# Your goal
Gather all lines with "curvOp" from the records.

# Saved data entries
——————

include hφ hφ' hMφ hMφ' hη hU hV hRSU hRSV hS hSinv hSP hSPinv hSS hSSinv in
/-- **THE TWO-BACKGROUND DIFFERENCE OF THE CONJUGATED `k`-LEVEL BOND PROPAGATOR — (CDT) AT `U` AND AT `V` COMPOSED WITH THE ABSTRACT END.**
On `towerP L m (n+1)`, two backgrounds `U, V` of the MODEL class (`U(b), V(b) ∈ U1`, mutually adjoint transports), the SAME multiplication maps
`S, S⁻¹, S_P, S_P⁻¹, S_S, S_S⁻¹` (weight `χ` with bond increments `≤ ℓη`, `κ` in the windows `‖κ‖ℓη ≤ 1`, `4‖κ‖ℓM_φM_φ′d√d ≤ β`, `4‖κ‖ℓM_φM_φ′d ≤ β`,
`2‖κ‖ℓM_φM_φ′√d ≤ β`), (CDT)'s displayed letters AT BOTH BACKGROUNDS with ONE set of scalars (`γ`-coercivity of `Δ_{a,k}` — Thm 3.11, displayed;
the `Δ′` floor `p_K`; the conjugated `Q_k`, `Δ′`, `R_k` letters `β, β_K, ρ ≤ 1∕8`; the complementary-projection bound `C_P`) on the ENERGY window
`¾p_K + (21 + 3a)β² + 4βC_P + 2ρC_P² + β_K ≤ γ∕8`, the eight CONJUGATED two-background letters in lattice form (`δ₁`: curl ∕ cocurl, `δ₂`: divergence ∕
gradient — supplied by the `B9Eq3101ConjugationLetters*`-type «conjugate the difference» lemmas, NOT here; `δ_R`, `δ_Q`, `δ_K` displayed) and the four
UNconjugated ZEROTH-order ones (`e₁`: curl closeness, `e₂`: divergence closeness, `e_R`: the `R_k` Lipschitz letter, `e_Q`: `Q_k` Lipschitz — ne9-leaf-04's ∕
ne9-leaf-02's letters, displayed) ⟹ `‖(S∘G₁,k(V)∘S⁻¹)y − (S∘G₁,k(U)∘S⁻¹)y‖ ≤ (Θ∕γ′)·((1 + δ_N)γ′⁻¹)·‖y‖`, `γ′ = min(¼, γ∕8)`,
`δ_N = e₁ + e₂ + e_R(1 + C_P) + √a·e_Q`, `Θ` as in
`B9Eq326ConjugatedDeltaATwoBackgrounds.norm_conjGk_sub_conjGk_le` — every height `n`, every `χ`, `κ` of the windows, NO `η`, NO volume.  Proof = (CDT)
`norm_conjG1k_le`'s discharge of the curl ∕ cocurl ∕ divergence ∕ gradient conjugation letters (twice) + `deltaAk_structure` ∕ `conjDeltaAk_apply` ∕
`conjDeltaAk_conjInv` (twice) + the END by `exact`.  Uniformly on `‖κ‖ = r` this is the `hC` letter of
`B9Eq349BondBlockDecayFromCircle.norm_bondBlock_le_exp_of_uniform_circle_bound` for `T := G₁,k(V) − G₁,k(U)` (t4-ne9-idea-1 g151's N52 road (α)). [folklore]
[cite: Balaban1985BackgroundPropagators, (3.26) p.395, (3.21) p.394, (3.49) p.399, Thm 3.4 p.400, (3.52)–(3.53) p.400, (3.84)–(3.86) p.407, Thm 3.11 p.416; Balaban1985Variational, (110) p.294] -/
theorem norm_conjG1k_sub_conjG1k_le (ha : 0 ≤ a)
    (hposU : ∀ x : BondL2K ℂ d (towerP L m (n + 1)) c₀ W, x ≠ 0 → 0 < RCLike.re ⟪x, laplaceAk L m n φ η U hL α hα1 hU1U hregU τ (c₀ := c₀) (c₁ := c₁) a x⟫_ℂ)
    (hposV : ∀ x : BondL2K ℂ d (towerP L m (n + 1)) c₀ W, x ≠ 0 → 0 < RCLike.re ⟪x, laplaceAk L m n φ η V hL α hα1 hU1V hregV τ (c₀ := c₀) (c₁ := c₁) a x⟫_ℂ)
    {γ β βK pK ℓ ρ CP : ℝ} (hγ : 0 < γ) (hβ : 0 ≤ β) (hℓ : 0 ≤ ℓ) (hρ : 0 ≤ ρ) (hρ8 : ρ ≤ 1 / 8) (hCP : 0 ≤ CP)
    (hcoerU : ∀ f : BondL2K ℂ d (towerP L m (n + 1)) c₀ W, γ * ‖f‖ ^ 2 ≤ RCLike.re ⟪f, laplaceAk L m n φ η U hL α hα1 hU1U hregU τ (c₀ := c₀) (c₁ := c₁) a f⟫_ℂ)
    (hcoerV : ∀ f : BondL2K ℂ d (towerP L m (n + 1)) c₀ W, γ * ‖f‖ ^ 2 ≤ RCLike.re ⟪f, laplaceAk L m n φ η V hL α hα1 hU1V hregV τ (c₀ := c₀) (c₁ := c₁) a f⟫_ℂ)
    (hKreU : ∀ f : BondL2K ℂ d (towerP L m (n + 1)) c₀ W, -(pK * ‖f‖ ^ 2) ≤ RCLike.re ⟪f, curvOp φ τ η U f⟫_ℂ)
    (hKreV : ∀ f : BondL2K ℂ d (towerP L m (n + 1)) c₀ W, -(pK * ‖f‖ ^ 2) ≤ RCLike.re ⟪f, curvOp φ τ η V f⟫_ℂ)
    (hχ : ∀ b : Bond d (towerP L m (n + 1)), |χ (bpos b) - χ (btgt b)| ≤ ℓ * η) (hwin : ‖κ‖ * ℓ * η ≤ 1)
    (hβCC : 4 * ‖κ‖ * ℓ * (Mφ * Mφ') * (d * Real.sqrt d) ≤ β) (hβC : 4 * ‖κ‖ * ℓ * (Mφ * Mφ') * d ≤ β)
    (hβD : 2 * ‖κ‖ * ℓ * (Mφ * Mφ') * Real.sqrt d ≤ β)
    (QkU QkV : BondL2K ℂ d (towerP L m (n + 1)) c₀ W →ₗ[ℂ] BondL2K ℂ d m c₁ W) (QkU' QkV' : BondL2K ℂ d m c₁ W →ₗ[ℂ] BondL2K ℂ d (towerP L m (n + 1)) c₀ W)
    (hQfacU : ∀ f, S (LinearMap.adjoint (QkW L m n φ U hL α hα1 hU1U hregU (c₀ := c₀) (c₁ := c₁)) (((a : ℝ) : ℂ) • (QkW L m n φ U hL α hα1 hU1U hregU (c₀ := c₀) (c₁ := c₁)) (Sinv f))) = ((a : ℝ) : ℂ) • QkU' (QkU f))
    (hQfacV : ∀ f, S (LinearMap.adjoint (QkW L m n φ V hL α hα1 hU1V hregV (c₀ := c₀) (c₁ := c₁)) (((a : ℝ) : ℂ) • (QkW L m n φ V hL α hα1 hU1V hregV (c₀ := c₀) (c₁ := c₁)) (Sinv f))) = ((a : ℝ) : ℂ) • QkV' (QkV f))
    (dQU : ∀ f, ‖QkU f - (QkW L m n φ U hL α hα1 hU1U hregU (c₀ := c₀) (c₁ := c₁)) f‖ ≤ β * ‖f‖)
    (dQU' : ∀ g, ‖QkU' g - LinearMap.adjoint (QkW L m n φ U hL α hα1 hU1U hregU (c₀ := c₀) (c₁ := c₁)) g‖ ≤ β * ‖g‖)
    (dQV : ∀ f, ‖QkV f - (QkW L m n φ V hL α hα1 hU1V hregV (c₀ := c₀) (c₁ := c₁)) f‖ ≤ β * ‖f‖)
    (dQV' : ∀ g, ‖QkV' g - LinearMap.adjoint (QkW L m n φ V hL α hα1 hU1V hregV (c₀ := c₀) (c₁ := c₁)) g‖ ≤ β * ‖g‖)
    (dKU : ∀ f, ‖(S ∘ₗ curvOp φ τ η U ∘ₗ Sinv) f - curvOp φ τ η U f‖ ≤ βK * ‖f‖)
    (dKV : ∀ f, ‖(S ∘ₗ curvOp φ τ η V ∘ₗ Sinv) f - curvOp φ τ η V f‖ ≤ βK * ‖f‖)
    (dRU : ∀ s, ‖(SS ∘ₗ RofUk L m n φ η U (c₀ := c₀) ∘ₗ SSinv) s - RofUk L m n φ η U (c₀ := c₀) s‖ ≤ ρ * ‖s‖)
    (dRV : ∀ s, ‖(SS ∘ₗ RofUk L m n φ η V (c₀ := c₀) ∘ₗ SSinv) s - RofUk L m n φ η V (c₀ := c₀) s‖ ≤ ρ * ‖s‖)
    (hPU : ∀ f, ‖covDivL2K ℂ c₀ ((η : ℂ))⁻¹ (adTransportW φ fun b => (U b)⁻¹) f -
      RofUk L m n φ η U (c₀ := c₀) (covDivL2K ℂ c₀ ((η : ℂ))⁻¹ (adTransportW φ fun b => (U b)⁻¹) f)‖ ≤ CP * ‖f‖)
    (hPV : ∀ f, ‖covDivL2K ℂ c₀ ((η : ℂ))⁻¹ (adTransportW φ fun b => (V b)⁻¹) f -
      RofUk L m n φ η V (c₀ := c₀) (covDivL2K ℂ c₀ ((η : ℂ))⁻¹ (adTransportW φ fun b => (V b)⁻¹) f)‖ ≤ CP * ‖f‖)
    (small' : 3 / 4 * pK + (21 + 3 * a) * β ^ 2 + 4 * β * CP + 2 * ρ * CP ^ 2 + βK ≤ γ / 8)
    -- the CONJUGATED two-background letters, lattice form
    {δ₁ δ₂ δR δQ δK : ℝ} (hδ₁ : 0 ≤ δ₁) (hδ₂ : 0 ≤ δ₂) (hδR : 0 ≤ δR) (hδQ : 0 ≤ δQ) (hδK : 0 ≤ δK)
    (tB₁ : ∀ f, ‖(SP ∘ₗ covCurlL2K ℂ c₀ ((η : ℂ))⁻¹ (adTransportW φ V) ∘ₗ Sinv) f - (SP ∘ₗ covCurlL2K ℂ c₀ ((η : ℂ))⁻¹ (adTransportW φ U) ∘ₗ Sinv) f‖ ≤ δ₁ * ‖f‖)
    (tB₁' : ∀ p, ‖(S ∘ₗ covCoCurlL2K ℂ c₀ ((η : ℂ))⁻¹ (adTransportW φ fun b => (V b)⁻¹) ∘ₗ SPinv) p -
      (S ∘ₗ covCoCurlL2K ℂ c₀ ((η : ℂ))⁻¹ (adTransportW φ fun b => (U b)⁻¹) ∘ₗ SPinv) p‖ ≤ δ₁ * ‖p‖)
    (tB₂ : ∀ f, ‖(SS ∘ₗ covDivL2K ℂ c₀ ((η : ℂ))⁻¹ (adTransportW φ fun b => (V b)⁻¹) ∘ₗ Sinv) f -
      (SS ∘ₗ covDivL2K ℂ c₀ ((η : ℂ))⁻¹ (adTransportW φ fun b => (U b)⁻¹) ∘ₗ Sinv) f‖ ≤ δ₂ * ‖f‖)
    (tB₂' : ∀ s, ‖(S ∘ₗ covDerivL2K ℂ c₀ ((η : ℂ))⁻¹ (adTransportW φ V) ∘ₗ SSinv) s - (S ∘ₗ covDerivL2K ℂ c₀ ((η : ℂ))⁻¹ (adTransportW φ U) ∘ₗ SSinv) s‖ ≤ δ₂ * ‖s‖)
    (tR : ∀ s, ‖(SS ∘ₗ RofUk L m n φ η V (c₀ := c₀) ∘ₗ SSinv) s - (SS ∘ₗ RofUk L m n φ η U (c₀ := c₀) ∘ₗ SSinv) s‖ ≤ δR * ‖s‖)
    (tQ : ∀ f, ‖QkV f - QkU f‖ ≤ δQ * ‖f‖) (tQ' : ∀ g, ‖QkV' g - QkU' g‖ ≤ δQ * ‖g‖)
    (tK : ∀ f, ‖(S ∘ₗ curvOp φ τ η V ∘ₗ Sinv) f - (S ∘ₗ curvOp φ τ η U ∘ₗ Sinv) f‖ ≤ δK * ‖f‖)
    -- the UNconjugated two-background letters (ZEROTH order), lattice form
    {e₁ e₂ eR eQ : ℝ} (he₁ : 0 ≤ e₁) (he₂ : 0 ≤ e₂) (heR : 0 ≤ eR) (heQ : 0 ≤ eQ)
    (uB₁ : ∀ f, ‖covCurlL2K ℂ c₀ ((η : ℂ))⁻¹ (adTransportW φ U) f - covCurlL2K ℂ c₀ ((η : ℂ))⁻¹ (adTransportW φ V) f‖ ≤ e₁ * ‖f‖)
    (uB₂ : ∀ f, ‖covDivL2K ℂ c₀ ((η : ℂ))⁻¹ (adTransportW φ fun b => (U b)⁻¹) f - covDivL2K ℂ c₀ ((η : ℂ))⁻¹ (adTransportW φ fun b => (V b)⁻¹) f‖ ≤ e₂ * ‖f‖)
    (uR : ∀ s, ‖RofUk L m n φ η U (c₀ := c₀) s - RofUk L m n φ η V (c₀ := c₀) s‖ ≤ eR * ‖s‖)
    (uQ : ∀ f, ‖(QkW L m n φ U hL α hα1 hU1U hregU (c₀ := c₀) (c₁ := c₁)) f - (QkW L m n φ V hL α hα1 hU1V hregV (c₀ := c₀) (c₁ := c₁)) f‖ ≤ eQ * ‖f‖)
    (y : BondL2K ℂ d (towerP L m (n + 1)) c₀ W) :
    ‖(S ∘ₗ G1k L m n φ η V hL α hα1 hU1V hregV τ (c₀ := c₀) (c₁ := c₁) hposV ∘ₗ Sinv) y -
        (S ∘ₗ G1k L m n φ η U hL α hα1 hU1U hregU τ (c₀ := c₀) (c₁ := c₁) hposU ∘ₗ Sinv) y‖ ≤
      (((1 + β) * δ₁ + δ₁ * (1 + β) + δ₁ * δ₁) +
          ((1 + CP + β) * ((1 + ρ) * δ₂ + δR * (1 + CP + β)) + δ₂ * ((1 + ρ) * (1 + CP + β)) + δ₂ * ((1 + ρ) * δ₂ + δR * (1 + CP + β))) +
          δK + ((Real.sqrt a + |a| * β) * δQ + δQ * (Real.sqrt a + |a| * β) + |a| * (δQ * δQ))) / min (1 / 4) (γ / 8) *
        ((1 + (e₁ + e₂ + eR * (1 + CP) + Real.sqrt a * eQ)) * (min (1 / 4) (γ / 8))⁻¹) * ‖y‖ := by
  -- transporter bounds `M_T = M_φM_φ′`
  have hRU : ∀ (b : Bond d (towerP L m (n + 1))) (w : W), ‖adTransportW φ U b w‖ ≤ Mφ * Mφ' * ‖w‖ :=
    fun b w => norm_adTransportW_le φ hφ hφ' hMφ' U b (hU b) w
  have hSadU : ∀ (b : Bond d (towerP L m (n + 1))) (w : W), ‖adTransportW φ (fun b => (U b)⁻¹) b w‖ ≤ Mφ * Mφ' * ‖w‖ :=
    fun b w => norm_adTransportW_le φ hφ hφ' hMφ' (fun b => (U b)⁻¹) b ((U1 𝔸).inv_mem (hU b)) w
  have hRV : ∀ (b : Bond d (towerP L m (n + 1))) (w : W), ‖adTransportW φ V b w‖ ≤ Mφ * Mφ' * ‖w‖ :=
    fun b w => norm_adTransportW_le φ hφ hφ' hMφ' V b (hV b) w
  have hSadV : ∀ (b : Bond d (towerP L m (n + 1))) (w : W), ‖adTransportW φ (fun b => (V b)⁻¹) b w‖ ≤ Mφ * Mφ' * ‖w‖ :=
    fun b w => norm_adTransportW_le φ hφ hφ' hMφ' (fun b => (V b)⁻¹) b ((U1 𝔸).inv_mem (hV b)) w
  have hMT : 0 ≤ Mφ * Mφ' := mul_nonneg hMφ hMφ'
  have hθ : 0 ≤ ℓ * η := mul_nonneg hℓ hη.le
  have hwin' : ‖κ‖ * (ℓ * η) ≤ 1 := by simpa [mul_assoc] using hwin
  have hcθ : ‖((η : ℂ))⁻¹‖ * (ℓ * η) = ℓ := by
    rw [norm_inv, Complex.norm_real, Real.norm_eq_abs, abs_of_pos hη]; field_simp
  -- the one-background conjugation letters, discharged for a generic `X ∈ {U, V}`
  have dB₁_of : ∀ (X : Bond d (towerP L m (n + 1)) → 𝔸ˣ), (∀ b w, ‖adTransportW φ X b w‖ ≤ Mφ * Mφ' * ‖w‖) →
      ∀ f, ‖(SP ∘ₗ covCurlL2K ℂ c₀ ((η : ℂ))⁻¹ (adTransportW φ X) ∘ₗ Sinv) f - covCurlL2K ℂ c₀ ((η : ℂ))⁻¹ (adTransportW φ X) f‖ ≤ β * ‖f‖ := by
    intro X hR f
    have h := norm_mulOp_covCurlL2K_sub_le hθ hMT hR hχ hwin' ((η : ℂ))⁻¹ SP hSP Sinv hSinv f
    simp only [LinearMap.comp_apply]
    refine h.trans ?_
    calc 4 * ‖((η : ℂ))⁻¹‖ * ‖κ‖ * (ℓ * η) * (Mφ * Mφ') * d * ‖f‖ = 4 * ‖κ‖ * ℓ * (Mφ * Mφ') * d * ‖f‖ := by
          rw [show 4 * ‖((η : ℂ))⁻¹‖ * ‖κ‖ * (ℓ * η) = 4 * ‖κ‖ * (‖((η : ℂ))⁻¹‖ * (ℓ * η)) by ring, hcθ]
      _ ≤ β * ‖f‖ := mul_le_mul_of_nonneg_right hβC (norm_nonneg _)
  have dB₁'_of : ∀ (X : Bond d (towerP L m (n + 1)) → 𝔸ˣ),
      (∀ (b : Bond d (towerP L m (n + 1))) (v u : W), ⟪adTransportW φ X b v, u⟫_ℂ = ⟪v, adTransportW φ (fun b => (X b)⁻¹) b u⟫_ℂ) →
      (∀ b w, ‖adTransportW φ (fun b => (X b)⁻¹) b w‖ ≤ Mφ * Mφ' * ‖w‖) →
      ∀ p, ‖(S ∘ₗ covCoCurlL2K ℂ c₀ ((η : ℂ))⁻¹ (adTransportW φ fun b => (X b)⁻¹) ∘ₗ SPinv) p -
        LinearMap.adjoint (covCurlL2K ℂ c₀ ((η : ℂ))⁻¹ (adTransportW φ X)) p‖ ≤ β * ‖p‖ := by
    intro X hRS hSad p
    rw [adjoint_covCurlL2K _ (conj_inv_eta' η) _ _ hRS]
    have h := norm_mulOp_covCoCurlL2K_sub_le hθ hMT hSad hχ hwin' ((η : ℂ))⁻¹ S hS SPinv hSPinv p
    simp only [LinearMap.comp_apply]
    refine h.trans ?_
    calc 4 * ‖((η : ℂ))⁻¹‖ * ‖κ‖ * (ℓ * η) * (Mφ * Mφ') * (d * Real.sqrt d) * ‖p‖ = 4 * ‖κ‖ * ℓ * (Mφ * Mφ') * (d * Real.sqrt d) * ‖p‖ := by
          rw [show 4 * ‖((η : ℂ))⁻¹‖ * ‖κ‖ * (ℓ * η) = 4 * ‖κ‖ * (‖((η : ℂ))⁻¹‖ * (ℓ * η)) by ring, hcθ]
      _ ≤ β * ‖p‖ := mul_le_mul_of_nonneg_right hβCC (norm_nonneg _)
  have dB₂_of : ∀ (X : Bond d (towerP L m (n + 1)) → 𝔸ˣ), (∀ b w, ‖adTransportW φ (fun b => (X b)⁻¹) b w‖ ≤ Mφ * Mφ' * ‖w‖) →
      ∀ f, ‖(SS ∘ₗ covDivL2K ℂ c₀ ((η : ℂ))⁻¹ (adTransportW φ fun b => (X b)⁻¹) ∘ₗ Sinv) f -
        covDivL2K ℂ c₀ ((η : ℂ))⁻¹ (adTransportW φ fun b => (X b)⁻¹) f‖ ≤ β * ‖f‖ := by
    intro X hSad f
    have h := norm_mulOp_covDivL2K_sub_le hθ hMT hSad hχ hwin' ((η : ℂ))⁻¹ SS hSS Sinv hSinv f
    simp only [LinearMap.comp_apply]
    refine h.trans ?_
    calc 2 * ‖((η : ℂ))⁻¹‖ * ‖κ‖ * (ℓ * η) * (Mφ * Mφ') * Real.sqrt d * ‖f‖ = 2 * ‖κ‖ * ℓ * (Mφ * Mφ') * Real.sqrt d * ‖f‖ := by
          rw [show 2 * ‖((η : ℂ))⁻¹‖ * ‖κ‖ * (ℓ * η) = 2 * ‖κ‖ * (‖((η : ℂ))⁻¹‖ * (ℓ * η)) by ring, hcθ]
      _ ≤ β * ‖f‖ := mul_le_mul_of_nonneg_right hβD (norm_nonneg _)
  have dB₂'_of : ∀ (X : Bond d (towerP L m (n + 1)) → 𝔸ˣ), (∀ b, X b ∈ U1 𝔸) →
      (∀ (b : Bond d (towerP L m (n + 1))) (v u : W), ⟪adTransportW φ X b v, u⟫_ℂ = ⟪v, adTransportW φ (fun b => (X b)⁻¹) b u⟫_ℂ) →
      ∀ s, ‖(S ∘ₗ covDerivL2K ℂ c₀ ((η : ℂ))⁻¹ (adTransportW φ X) ∘ₗ SSinv) s -
        LinearMap.adjoint (covDivL2K ℂ c₀ ((η : ℂ))⁻¹ (adTransportW φ fun b => (X b)⁻¹)) s‖ ≤ β * ‖s‖ := by
    intro X hX hRS s
    have h2 : LinearMap.adjoint (covDivL2K ℂ c₀ ((η : ℂ))⁻¹ (adTransportW φ fun b => (X b)⁻¹)) =
        covDerivL2K ℂ c₀ ((η : ℂ))⁻¹ (adTransportW φ X) := by
      rw [← adjoint_covDerivL2K ((η : ℂ))⁻¹ (conj_inv_eta' η) _ _ hRS, LinearMap.adjoint_adjoint]
    rw [h2]
    have h := norm_mulOp_covDerivL2K_adTransportW_sub_le φ hφ hφ' hMφ hMφ' hη hℓ X hX hχ hwin S hS SSinv hSSinv s
    simp only [LinearMap.comp_apply]
    exact h.trans (mul_le_mul_of_nonneg_right hβD (norm_nonneg _))
  -- the structures
  have hRsqU := re_inner_RofUk_eq L m n φ (η := η) (c₀ := c₀) U
  have hR1U := norm_RofUk_le L m n φ (η := η) (c₀ := c₀) U
  have hRsqV := re_inner_RofUk_eq L m n φ (η := η) (c₀ := c₀) V
  have hR1V := norm_RofUk_le L m n φ (η := η) (c₀ := c₀) V
  have hHU := deltaAk_structure L m n φ (c₀ := c₀) (c₁ := c₁) (η := η) U hRSU τ hL α hα1 hU1U hregU a
  have hHV := deltaAk_structure L m n φ (c₀ := c₀) (c₁ := c₁) (η := η) V hRSV τ hL α hα1 hU1V hregV a
  have hHkU := conjDeltaAk_apply L m n φ (η := η) U hRSU τ hL α hα1 hU1U hregU a (κ := κ) (χ := χ) (S := S) (Sinv := Sinv) hSP hSPinv hSS hSSinv QkU QkU' hQfacU
  have hHkV := conjDeltaAk_apply L m n φ (η := η) V hRSV τ hL α hα1 hU1V hregV a (κ := κ) (χ := χ) (S := S) (Sinv := Sinv) hSP hSPinv hSS hSSinv QkV QkV' hQfacV
  have hGU := conjDeltaAk_conjInv L m n φ U τ hL α hα1 hU1U hregU a (κ := κ) (χ := χ) hS hSinv hposU
  have hGV := conjDeltaAk_conjInv L m n φ V τ hL α hα1 hU1V hregV a (κ := κ) (χ := χ) hS hSinv hposV
  exact norm_conjGk_sub_conjGk_le ha hγ hβ hρ hρ8 hCP small' hRsqU hR1U hHU hcoerU hKreU hPU (dB₁_of U hRU) (dB₁'_of U hRSU hSadU) (dB₂_of U hSadU)
    (dB₂'_of U hU hRSU) dRU dQU dQU' dKU hHkU hGU hRsqV hR1V hHV hcoerV hKreV hPV (dB₁_of V hRV) (dB₁'_of V hRSV hSadV) (dB₂_of V hSadV)
    (dB₂'_of V hV hRSV) dRV dQV dQV' dKV hHkV hGV hδ₁ hδ₂ hδR hδQ hδK tB₁ tB₁' tB₂ tB₂' tR tQ tQ' tK he₁ he₂ heR heQ uB₁ uB₂ uR uQ y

——————

# Answer for the task
    (hKreU : ∀ f : BondL2K ℂ d (towerP L m (n + 1)) c₀ W, -(pK * ‖f‖ ^ 2) ≤ RCLike.re ⟪f, curvOp φ τ η U f⟫_ℂ)
    (hKreV : ∀ f : BondL2K ℂ d (towerP L m (n + 1)) c₀ W, -(pK * ‖f‖ ^ 2) ≤ RCLike.re ⟪f, curvOp φ τ η V f⟫_ℂ)
    (dKU : ∀ f, ‖(S ∘ₗ curvOp φ τ η U ∘ₗ Sinv) f - curvOp φ τ η U f‖ ≤ βK * ‖f‖)
    (dKV : ∀ f, ‖(S ∘ₗ curvOp φ τ η V ∘ₗ Sinv) f - curvOp φ τ η V f‖ ≤ βK * ‖f‖)
    (tK : ∀ f, ‖(S ∘ₗ curvOp φ τ η V ∘ₗ Sinv) f - (S ∘ₗ curvOp φ τ η U ∘ₗ Sinv) f‖ ≤ δK * ‖f‖)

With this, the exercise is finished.